BTW if you ever go to Petrópolis, RJ, Brazil, you can visit his summer home.
There's also a replica of the 14-bis in the city.

[0] [http://www.amazon.com/Wings-Madness-Alberto-Santos-Dumont-
In...](http://www.amazon.com/Wings-Madness-Alberto-Santos-Dumont-
Invention/dp/B000FVHJ94/ref=sr_1_1?ie=UTF8&qid=1431564055&sr=8-1&keywords=wings+of+madness)

------
agumonkey
[http://en.wikipedia.org/wiki/List_of_firsts_in_aviation](http://en.wikipedia.org/wiki/List_of_firsts_in_aviation)

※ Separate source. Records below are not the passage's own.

import Literature.MathematicalPhysics.QuantumFieldTheory.ConformalBootstrap3D.PointKernelK34v2Data
import Literature.MathematicalPhysics.QuantumFieldTheory.ConformalBootstrap3D.PointKernelParts

/-!
# K34v2 certificate, kernel part file P29: one-cell head segments 145 in level ranges

The head cells whose kernel evaluation exceeds one `decide` are one-cell segments of `hsegsK34v2`; each is
checked by `PCert.hPartSideOK` (side conditions) and `PCert.hPartOK` per level range `[n_lo, n_lo + count)`
against an integer claim, the claims summing to `≥ 0` (`PointKernel.partsOK`); soundness is
`PCert.hParts_sound` (`PointKernelParts`).  The part files `P1, P2, …` are mutually independent (each
imports only the data file); the ranges of one cell may span several of them, and the per-cell
conclusions `hparts_i` / `hcell_i` of those cells are assembled in `PointKernelK34v2.lean`.
Estimated kernel time 224 s.
-/

set_option maxRecDepth 100000
set_option maxHeartbeats 0

namespace Literature.MathematicalPhysics.QuantumFieldTheory.ConformalBootstrap3D.PointKernelK34v2

open Literature.MathematicalPhysics.QuantumFieldTheory.ConformalBootstrap3D.PointKernel

/-- levels `[36, 44)` of segment 145: partial lower sum `≥` claim. [folklore] -/
theorem part_145_2 : certK34v2.hPartOK (PCert.segAt hsegsK34v2 145) JHK34v2 36 8 (9163038974372070244216004492064994695) = true := by
  decide +kernel

/-- levels `[44, 50)` of segment 145: partial lower sum `≥` claim. [folklore] -/
theorem part_145_3 : certK34v2.hPartOK (PCert.segAt hsegsK34v2 145) JHK34v2 44 6 (3314085913331557650284901406792279812) = true := by
  decide +kernel

/-- levels `[50, 55)` of segment 145: partial lower sum `≥` claim. [folklore] -/
theorem part_145_4 : certK34v2.hPartOK (PCert.segAt hsegsK34v2 145) JHK34v2 50 5 (1513978681492577280591913279100368984) = true := by
  decide +kernel

/-- levels `[55, 60)` of segment 145: partial lower sum `≥` claim. [folklore] -/
theorem part_145_5 : certK34v2.hPartOK (PCert.segAt hsegsK34v2 145) JHK34v2 55 5 (870852861176706844788427798627425329) = true := by
  decide +kernel

end Literature.MathematicalPhysics.QuantumFieldTheory.ConformalBootstrap3D.PointKernelK34v2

> First dogfight: Dean Ivan Lamb and Phil Rader fired pistol shots at each
> other while airborne around November/December 1913 ...

Weirdly amusing.

And now for some poetry:
[http://en.wikipedia.org/wiki/Cl%C3%A9ment_Ader](http://en.wikipedia.org/wiki/Cl%C3%A9ment_Ader)

------
holografix
I've been to his home in a town called Petrópolis in the state of Rio de
Janeiro in Brazil. The town is up the mountains in the outskirts of Rio and
used to be a summer getaway for the Portuguese royal family.

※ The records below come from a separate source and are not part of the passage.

import Literature.Computability.Cryptography.UnitResidueSteps
import HarnessLib

/-!
# The unit-residue algorithm, II: exact small Bezout pairs and the giant step

Topic `Computability/Cryptography`, continuing `UnitResidueSteps.lean`. The squaring of a frame
(`Infra.sq`, `InfrastructureSquaring.lean`) needs EXACT Bezout pairs `μa' + νb' = 1`, `κg + λc = 1`
whose size is polynomially bounded (the machine clamps its registers). We obtain them from the
modular inverse: `invMod x y` runs the extended Euclidean algorithm keeping only the coefficient of
`y`, reduced modulo `x` at every step (so every intermediate value is below `x`), and returns
`ν₀ = y⁻¹ mod x ∈ [0, x)`; then `μ₀ = (1 - ν₀ y)/x` is an exact integer with `|μ₀| ≤ y`
(Knuth, TAOCP 2, §4.5.2, Alg. X, and exercise on computing only one cofactor). Results:

* `invStep`, `invMod`; `invMod_spec` — for `x ≥ 1`, `y ≥ 0`, `gcd(x, y) = 1` and fuel
  `≥ 2·size y`, `(invMod x y · y) ≡ 1 (mod x)` and `0 ≤ invMod < x` (the second remainder at
  least halves every two steps, `invStep_two`);
* `bez x y = (μ₀, ν₀)` with `μ₀ x + ν₀ y = 1` (`bez_spec`), `0 ≤ ν₀ < x`, `|μ₀| ≤ y + 1`;
* `sqF` — the giant step with float bookkeeping: new frame `Infra.sq` with the pairs `bez a' b'`,
  `bez g c`; float `F² · (1/g)`; sign `+`. **`Good.sqF`**: from a good (reduced) state with accuracy
  `ε` we get a state satisfying the frame invariant with `θ' = θ²/g > 0`, accuracy `2ε + 6/2^P`, and
  new norm `a' < Δ` (Jacobson–Williams §12.2, the squaring inside Alg. 12.6 CR; §5.4).

Everything is proved; no named facts.

## References

* M. J. Jacobson, Jr., H. C. Williams, *Solving the Pell Equation*, CMS Books in Mathematics, Springer
  (2009), §5.4 (ideal products), §12.2 (Alg. 12.6 CR). [JacobsonWilliams2008]
* D. E. Knuth, *The Art of Computer Programming*, Vol. 2, 3rd ed. (1998), §4.5.2 (Alg. X; the
  number of division steps). [KnuthTAOCP2]
-/

noncomputable section

open scoped Classical

namespace Literature.Computability.Cryptography.UnitResidue

open Literature.NumberTheory.QuadraticFields.Infra

/-! ### The modular inverse by the half extended Euclidean algorithm -/

/-- One step of the half extended Euclidean algorithm modulo `x`: `(r₀, r₁, t₀, t₁) ↦
(r₁, r₀ mod r₁, t₁, (t₀ - ⌊r₀/r₁⌋ t₁) mod x)`, fixed once `r₁ = 0`. [cite: KnuthTAOCP2, §4.5.2 Alg. X] -/
def invStep (x : ℤ) (st : ℤ × ℤ × ℤ × ℤ) : ℤ × ℤ × ℤ × ℤ :=
  if st.2.1 = 0 then st
  else (st.2.1, st.1 % st.2.1, st.2.2.2, (st.2.2.1 - st.1 / st.2.1 * st.2.2.2) % x)

/-- **The modular inverse** `y⁻¹ mod x` (when `gcd(x, y) = 1`): the `t₀`-component after `fuel`
steps from `(x, y, 0, 1 mod x)`. [cite: KnuthTAOCP2, §4.5.2 Alg. X] -/
def invMod (x y : ℤ) (fuel : ℕ) : ℤ := ((invStep x)^[fuel] (x, y, 0, 1 % x)).2.2.1

/-- The Bezout-type invariant of the loop: the remainders are combinations `S x + T y` with the
stored `t`'s congruent to the `T`'s modulo `x`, remainders nonnegative. [cite: KnuthTAOCP2, §4.5.2 (4)] -/
def InvInv (x y : ℤ) (st : ℤ × ℤ × ℤ × ℤ) : Prop :=
  ∃ S₀ T₀ S₁ T₁ : ℤ, st.1 = S₀ * x + T₀ * y ∧ st.2.1 = S₁ * x + T₁ * y ∧
    st.2.2.1 = T₀ % x ∧ st.2.2.2 = T₁ % x ∧ 0 ≤ st.1 ∧ 0 ≤ st.2.1 ∧
    Int.gcd st.1 st.2.1 = Int.gcd x y

/-- The invariant holds initially. [folklore] -/
theorem invInv_init {x y : ℤ} (hx : 1 ≤ x) (hy : 0 ≤ y) : InvInv x y (x, y, 0, 1 % x) :=
  ⟨1, 0, 0, 1, by ring, by ring, by simp, rfl, by simp; omega, hy, rfl⟩

/-- The invariant is preserved by a step. [cite: KnuthTAOCP2, §4.5.2 Alg. X] -/
theorem InvInv.step {x y : ℤ} {st : ℤ × ℤ × ℤ × ℤ} (h : InvInv x y st) :
    InvInv x y (invStep x st) := by
  obtain ⟨S₀, T₀, S₁, T₁, h0, h1, ht0, ht1, hr0, hr1, hg⟩ := h
  unfold invStep
  split_ifs with hz
  · exact ⟨S₀, T₀, S₁, T₁, h0, h1, ht0, ht1, hr0, hr1, hg⟩
  · refine ⟨S₁, T₁, S₀ - st.1 / st.2.1 * S₁, T₀ - st.1 / st.2.1 * T₁, h1, ?_, ht1, ?_, hr1,
      Int.emod_nonneg _ hz, ?_⟩
    · show st.1 % st.2.1 = (S₀ - st.1 / st.2.1 * S₁) * x + (T₀ - st.1 / st.2.1 * T₁) * y
      rw [Int.emod_def]
      linear_combination h0 - (st.1 / st.2.1) * h1
    · show (st.2.2.1 - st.1 / st.2.1 * st.2.2.2) % x = (T₀ - st.1 / st.2.1 * T₁) % x
      rw [ht0, ht1]
      exact ((Int.mod_modEq T₀ x).sub ((Int.mod_modEq T₁ x).mul_left _))
    · show Int.gcd st.2.1 (st.1 % st.2.1) = Int.gcd x y
      rw [← hg, Int.gcd_comm st.1, Int.emod_def, show st.1 - st.2.1 * (st.1 / st.2.1) =
        st.1 + (-(st.1 / st.2.1)) * st.2.1 by ring, Int.gcd_add_mul_right_right]

/-- The invariant after any number of steps. [folklore] -/
theorem invInv_iterate {x y : ℤ} (hx : 1 ≤ x) (hy : 0 ≤ y) (k : ℕ) :
    InvInv x y ((invStep x)^[k] (x, y, 0, 1 % x)) := by
  induction k with
  | zero => exact invInv_init hx hy
  | succ k ih => rw [Function.iterate_succ_apply']; exact ih.step

/-- **Two steps at least halve the second remainder** (`r mod r' < r/2` when `r' ≤ r`).
[cite: KnuthTAOCP2, §4.5.3 (Cor. L, the number of division steps)] -/
theorem invStep_two {x : ℤ} (st : ℤ × ℤ × ℤ × ℤ) (h0 : 0 ≤ st.1) (h1 : 0 ≤ st.2.1) :
    2 * (invStep x (invStep x st)).2.1 ≤ st.2.1 ∧ 0 ≤ (invStep x (invStep x st)).2.1 ∧
      0 ≤ (invStep x (invStep x st)).1 := by
  unfold invStep
  by_cases hz : st.2.1 = 0
  · simp only [hz, if_true]
    exact ⟨by norm_num, le_refl _, h0⟩
  · rw [if_neg hz]
    simp only
    have hb : 0 < st.2.1 := lt_of_le_of_ne h1 (Ne.symm hz)
    set c := st.1 % st.2.1 with hc
    have hc0 : 0 ≤ c := Int.emod_nonneg _ hz
    have hcb : c < st.2.1 := Int.emod_lt_of_pos _ hb
    by_cases hcz : c = 0
    · rw [if_pos hcz]; simp only; omega
    · rw [if_neg hcz]
      simp only
      have hcpos : 0 < c := lt_of_le_of_ne hc0 (Ne.symm hcz)
      have hm0 : 0 ≤ st.2.1 % c := Int.emod_nonneg _ hcz
      have hm1 : st.2.1 % c < c := Int.emod_lt_of_pos _ hcpos
      -- `b mod c ≤ b - c` since `c ≤ b` and `b / c ≥ 1`
      have hq : 1 ≤ st.2.1 / c := by
        rw [Int.le_ediv_iff_mul_le hcpos]; linarith
      have hm2 : st.2.1 % c ≤ st.2.1 - c := by
        rw [Int.emod_def]; nlinarith
      omega

/-- After `2k` steps the second remainder is at most `y / 2^k`. [cite: KnuthTAOCP2, §4.5.3 Cor. L] -/
theorem invStep_iterate_le {x y : ℤ} (hx : 0 ≤ x) (hy : 0 ≤ y) (k : ℕ) :
    ((invStep x)^[2 * k] (x, y, 0, 1 % x)).2.1 * 2 ^ k ≤ y ∧ 0 ≤ ((invStep x)^[2 * k] (x, y, 0, 1 % x)).2.1 ∧
      0 ≤ ((invStep x)^[2 * k] (x, y, 0, 1 % x)).1 := by
  induction k with
  | zero => simp [hy, hx]
  | succ k ih =>
    obtain ⟨ih1, ih2, ih3⟩ := ih
    rw [show 2 * (k + 1) = (2 * k + 1) + 1 by ring, Function.iterate_succ_apply', Function.iterate_succ_apply']
    obtain ⟨h1, h2, h3⟩ := invStep_two (x := x) ((invStep x)^[2 * k] (x, y, 0, 1 % x)) ih3 ih2
    refine ⟨?_, h2, h3⟩
    rw [pow_succ]
    have := mul_le_mul_of_nonneg_right h1 (pow_nonneg (by norm_num : (0:ℤ) ≤ 2) k)
    nlinarith

/-- Once the second remainder vanishes the state is fixed. [folklore] -/
theorem invStep_fixed {x : ℤ} {st : ℤ × ℤ × ℤ × ℤ} (h : st.2.1 = 0) (k : ℕ) : (invStep x)^[k] st = st := by
  induction k with
  | zero => rfl
  | succ k ih => rw [Function.iterate_succ_apply', ih]; unfold invStep; rw [if_pos h]

/-- **Specification of the modular inverse**: for `x ≥ 1`, `y ≥ 0` coprime and fuel
`≥ 2 · size y + 2`, `invMod x y · y ≡ 1 (mod x)` and `0 ≤ invMod x y < x` (for `x = 1` the value is `0`).
[cite: KnuthTAOCP2, §4.5.2 Alg. X] -/
theorem invMod_spec {x y : ℤ} (hx : 1 ≤ x) (hy : 0 ≤ y) (hg : Int.gcd x y = 1) {fuel : ℕ}
    (hfuel : 2 * isize y + 2 ≤ fuel) :
    (invMod x y fuel * y) % x = 1 % x ∧ 0 ≤ invMod x y fuel ∧ invMod x y fuel < x := by
  -- after `2 (size y + 1)` steps the second remainder is `0`
  set k := isize y + 1 with hk
  obtain ⟨h1, h2, _⟩ := invStep_iterate_le (x := x) (by omega) hy k
  have hzero : ((invStep x)^[2 * k] (x, y, 0, 1 % x)).2.1 = 0 := by
    have hlt := lt_two_pow_isize hy
    by_contra hne
    have hpos : 1 ≤ ((invStep x)^[2 * k] (x, y, 0, 1 % x)).2.1 := by omega
    have : (2 : ℤ) ^ k ≤ y := by nlinarith [pow_pos (show (0:ℤ) < 2 by norm_num) k]
    rw [hk, pow_succ] at this
    nlinarith [pow_pos (show (0:ℤ) < 2 by norm_num) (isize y)]
  have hfix : (invStep x)^[fuel] (x, y, 0, 1 % x) = (invStep x)^[2 * k] (x, y, 0, 1 % x) := by
    have : fuel = (fuel - 2 * k) + 2 * k := by omega
    rw [this, Function.iterate_add_apply, invStep_fixed hzero]
  obtain ⟨S₀, T₀, S₁, T₁, e0, e1, et0, _, _, _, hgcd⟩ := invInv_iterate hx hy (2 * k)
  unfold invMod
  rw [hfix, et0]
  rw [hzero] at hgcd e1
  -- `r₀ = gcd = 1`
  have hr0 : ((invStep x)^[2 * k] (x, y, 0, 1 % x)).1 = 1 := by
    have := Int.gcd_zero_right ((invStep x)^[2 * k] (x, y, 0, 1 % x)).1
    rw [hgcd, hg] at this
    have h0 : 0 ≤ ((invStep x)^[2 * k] (x, y, 0, 1 % x)).1 := by
      obtain ⟨_, _, h3⟩ := invStep_iterate_le (x := x) (by omega) hy k; exact h3
    omega
  rw [hr0] at e0
  refine ⟨?_, Int.emod_nonneg _ (by omega), Int.emod_lt_of_pos _ (by omega)⟩
  -- `T₀ y ≡ 1 (mod x)`
  have : (T₀ % x * y) % x = (T₀ * y) % x := by rw [Int.mul_emod, Int.emod_emod_of_dvd _ (dvd_refl x), ← Int.mul_emod]
  rw [this, show T₀ * y = 1 + (-S₀) * x by linarith, Int.add_mul_emod_self_right]

/-! ### Exact small Bezout pairs -/

/-- **The small Bezout pair** `(μ₀, ν₀)` with `ν₀ = y⁻¹ mod x`, `μ₀ = (1 - ν₀ y)/x`.
[cite: KnuthTAOCP2, §4.5.2 (exercise: recovering the second cofactor)] -/
def bez (x y : ℤ) (fuel : ℕ) : ℤ × ℤ := ((1 - invMod x y fuel * y) / x, invMod x y fuel)

/-- **`μ₀ x + ν₀ y = 1` exactly**, with `0 ≤ ν₀ < x` and `|μ₀| ≤ y + 1`. [cite: KnuthTAOCP2, §4.5.2] -/
theorem bez_spec {x y : ℤ} (hx : 1 ≤ x) (hy : 0 ≤ y) (hg : Int.gcd x y = 1) {fuel : ℕ}
    (hfuel : 2 * isize y + 2 ≤ fuel) :
    (bez x y fuel).1 * x + (bez x y fuel).2 * y = 1 ∧ 0 ≤ (bez x y fuel).2 ∧ (bez x y fuel).2 < x ∧
      |(bez x y fuel).1| ≤ y + 1 := by
  obtain ⟨hmod, h0, hlt⟩ := invMod_spec hx hy hg hfuel
  set ν := invMod x y fuel
  have hdvd : x ∣ 1 - ν * y := by
    rw [Int.dvd_iff_emod_eq_zero, Int.sub_emod, ← hmod, Int.sub_self, Int.zero_emod]
  have hμ : (1 - ν * y) / x * x = 1 - ν * y := Int.ediv_mul_cancel hdvd
  unfold bez
  refine ⟨by linarith, h0, hlt, ?_⟩
  -- `|μ₀| x = |1 - ν y| ≤ 1 + ν y < 1 + x y ≤ x (y + 1)`… divide by `x ≥ 1`
  have habs : |(1 - ν * y) / x| * x ≤ (y + 1) * x := by
    rw [← abs_of_pos (by omega : (0:ℤ) < x), ← abs_mul, abs_of_pos (by omega : (0:ℤ) < x), hμ]
    rw [abs_le]; constructor <;> nlinarith
  exact le_of_mul_le_mul_right habs (by omega)

/-! ### The giant step -/

/-- The Bezout data of a frame: `(μ₀, ν₀)` for `(a', b')` and `(κ₀, λ₀)` for `(g, c)`.
[cite: JacobsonWilliams2008, §5.4] -/
def sqData (pm : Prm) (S : St) (fuel : ℕ) : (ℤ × ℤ) × (ℤ × ℤ) :=
  (bez S.a1 S.b1 fuel, bez S.g (S.c pm.Δ) fuel)

/-- **The giant step with bookkeeping**: square the frame with the exact small Bezout pairs, square
the float and multiply by `1/g`, reset the sign to `+` (`θ' = θ²/g > 0`).
[cite: JacobsonWilliams2008, §12.2 (Alg. 12.6 CR, squaring step), §5.4] -/
def sqF (pm : Prm) (fuel : ℕ) (s : AS) : AS :=
  let D := sqData pm s.fr fuel
  let F1 := mulF pm.P s.M s.E s.M s.E
  let fg := floatOf pm.P 1 s.fr.g
  let F2 := mulF pm.P F1.1 F1.2 fg.1 fg.2
  ⟨sq pm.Δ s.fr D.1.1 D.1.2 D.2.1 D.2.2, 1, F2.1, F2.2⟩

variable {pm : Prm}

/-- In a reduced frame `a' ≥ 1`, `b' ≥ 1`, `gcd(a', b') = 1`, and `g ≥ 1`, `c ≥ 1`, `gcd(g, c) = 1`
(fundamental discriminant). [cite: JacobsonWilliams2008, §5.4] -/
theorem Prm.OK.bezout_hyps (h : pm.OK) {S : St} (hI : Inv pm.Δ S) (hR : Red pm.Δ S) :
    1 ≤ S.a1 ∧ 0 ≤ S.b1 ∧ Int.gcd S.a1 S.b1 = 1 ∧ 1 ≤ S.g ∧ 0 ≤ S.c pm.Δ ∧ Int.gcd S.g (S.c pm.Δ) = 1 := by
  have hg := hI.g_pos
  have hb := hR.b_pos
  have hc := hI.c_pos hR
  refine ⟨hI.a1_pos, ?_, ?_, hg, by omega, ?_⟩
  · have := hI.b_eq; nlinarith
  · unfold St.a1 St.b1 St.g
    exact Int.gcd_div_gcd_div_gcd (Int.gcd_pos_of_ne_zero_left _ (by have := hI.1; omega))
  · have := hI.gcd_gcd_c h.fund
    unfold St.g
    exact this

/-- Sizes in a reduced frame: `b' ≤ Δ` and `c ≤ Δ`. [folklore] -/
theorem bezout_sizes {S : St} (hI : Inv pm.Δ S) (hR : Red pm.Δ S) :
    S.b1 ≤ pm.Δ ∧ S.c pm.Δ ≤ pm.Δ := by
  have hb := hR.b_pos
  have hb2 := hR.b_sq_lt
  have hg := hI.g_pos
  have hbe := hI.b_eq
  have hac := hI.four_a_c
  have ha : (1:ℤ) ≤ S.a := by exact_mod_cast hI.1
  constructor
  · nlinarith
  · nlinarith

/-- **The giant step**: from a good (reduced) state with accuracy `ε` and enough fuel, the squared
state satisfies the frame invariant, `θ' = θ²/g > 0` (sign `+`), the float has accuracy
`2ε + 6/2^P`, and the new norm is `< Δ`. [cite: JacobsonWilliams2008, §12.2 (Alg. 12.6), §5.4] -/
theorem Good.sqF_spec (h : pm.OK) {s : AS} {ε : ℝ} (hg : Good pm s ε) {fuel : ℕ}
    (hfuel : 2 * Nat.size pm.Δ + 2 ≤ fuel) :
    GoodI pm (sqF pm fuel s) (2 * ε + 6 / (2 : ℝ) ^ pm.P) ∧
      (s.fr.g : ℝ) * ev pm.Δ (rt pm.Δ) (UnitResidue.sqF pm fuel s).fr.p = ev pm.Δ (rt pm.Δ) s.fr.p ^ 2 ∧
      ((UnitResidue.sqF pm fuel s).fr.a : ℤ) < pm.Δ := by
  have hI := hg.inv
  have hR := hg.red
  obtain ⟨ha1, hb1, hgab, hg1, hc0, hggc⟩ := h.bezout_hyps hI hR
  obtain ⟨hbΔ, hcΔ⟩ := bezout_sizes hI hR
  -- fuel suffices for both inverses
  have hszΔ : ∀ z : ℤ, 0 ≤ z → z ≤ pm.Δ → 2 * isize z + 2 ≤ fuel := by
    intro z hz0 hz
    have : isize z ≤ Nat.size pm.Δ := by
      unfold isize
      apply Nat.size_le_size
      have : z.toNat ≤ pm.Δ := by omega
      exact this
    omega
  obtain ⟨hmn, _, _, _⟩ := bez_spec ha1 hb1 hgab (hszΔ _ hb1 hbΔ)
  obtain ⟨hkl, _, _, _⟩ := bez_spec hg1 hc0 hggc (hszΔ _ hc0 hcΔ)
  have hmn' : (bez s.fr.a1 s.fr.b1 fuel).1 * s.fr.a1 + (bez s.fr.a1 s.fr.b1 fuel).2 * s.fr.b1 = 1 := hmn
  have hkl' : (bez s.fr.g (s.fr.c pm.Δ) fuel).1 * s.fr.g + (bez s.fr.g (s.fr.c pm.Δ) fuel).2 * s.fr.c pm.Δ = 1 := hkl
  have hInv := hI.sq h.disc hmn' hkl'
  have hev := hI.ev_sq_p h.disc (μ := (bez s.fr.a1 s.fr.b1 fuel).1) (ν := (bez s.fr.a1 s.fr.b1 fuel).2) hkl' (rt_sq _)
  have hAlt := hI.sq_a_lt hR (bez s.fr.a1 s.fr.b1 fuel).1 (bez s.fr.a1 s.fr.b1 fuel).2
    (bez s.fr.g (s.fr.c pm.Δ) fuel).1 (bez s.fr.g (s.fr.c pm.Δ) fuel).2
  -- the float: `F² · (1/g)`
  have hθ0 : ev pm.Δ (rt pm.Δ) s.fr.p ≠ 0 := hI.ev_p_ne_zero h.disc
  have hgR : (1 : ℝ) ≤ s.fr.g := by exact_mod_cast hg1
  have hacc1 := hg.acc.mulF hg.acc
  have hacc_g : Acc pm.P (floatOf pm.P 1 s.fr.g).1 (floatOf pm.P 1 s.fr.g).2 ((1 : ℤ) / (s.fr.g : ℤ) : ℝ) (2 / (2 : ℝ) ^ pm.P) := by
    have := acc_floatOf (P := pm.P) (u := 1) (v := s.fr.g) le_rfl hg1 (by unfold isize; simp; omega)
    push_cast at this ⊢
    exact this
  have hacc2 := hacc1.mulF hacc_g
  have htarget : |ev pm.Δ (rt pm.Δ) s.fr.p| * |ev pm.Δ (rt pm.Δ) s.fr.p| * ((1 : ℤ) / (s.fr.g : ℤ) : ℝ) =
      |ev pm.Δ (rt pm.Δ) (UnitResidue.sqF pm fuel s).fr.p| := by
    have e : ev pm.Δ (rt pm.Δ) (UnitResidue.sqF pm fuel s).fr.p = ev pm.Δ (rt pm.Δ) s.fr.p ^ 2 / s.fr.g := by
      rw [eq_div_iff (by positivity), mul_comm]; exact hev
    rw [e, abs_div, abs_of_pos (by positivity : (0:ℝ) < s.fr.g), abs_pow, pow_two]
    push_cast
    field_simp
  refine ⟨⟨hInv, Or.inl rfl, ?_, ?_⟩, hev, ?_⟩
  · show (0 : ℝ) < ((1 : ℤ) : ℝ) * ev pm.Δ (rt pm.Δ) (UnitResidue.sqF pm fuel s).fr.p
    push_cast; rw [one_mul]
    have e : ev pm.Δ (rt pm.Δ) (UnitResidue.sqF pm fuel s).fr.p = ev pm.Δ (rt pm.Δ) s.fr.p ^ 2 / s.fr.g := by
      rw [eq_div_iff (by positivity), mul_comm]; exact hev
    rw [e]; positivity
  · show Acc pm.P _ _ |ev pm.Δ (rt pm.Δ) (UnitResidue.sqF pm fuel s).fr.p| _
    rw [← htarget]
    refine hacc2.mono (le_of_eq ?_)
    ring
  · exact_mod_cast (show ((UnitResidue.sqF pm fuel s).fr.a : ℝ) < pm.Δ from hAlt)

end Literature.Computability.Cryptography.UnitResidue

end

[https://www.google.com.au/search?q=casa+santos+dumont+em+pet...](https://www.google.com.au/search?q=casa+santos+dumont+em+petr%C3%B3polis+rj&safe=off&espv=2&biw=1168&bih=632&source=lnms&tbm=isch&sa=X&ei=rdRWVY-1BqPxmAXgr4H4DQ&ved=0CAYQ_AUoAQ&dpr=2)

------
stefantalpalaru
> On 23 October 1906 he flew this to make the first powered heavier-than-air
> flight in Europe

Traian Vuia did it in March, same year:
[http://en.wikipedia.org/wiki/Traian_Vuia#Flying_experiments](http://en.wikipedia.org/wiki/Traian_Vuia#Flying_experiments)

------
andersonmvd
He is dead and still gets 30+ points in HN. Sugoi.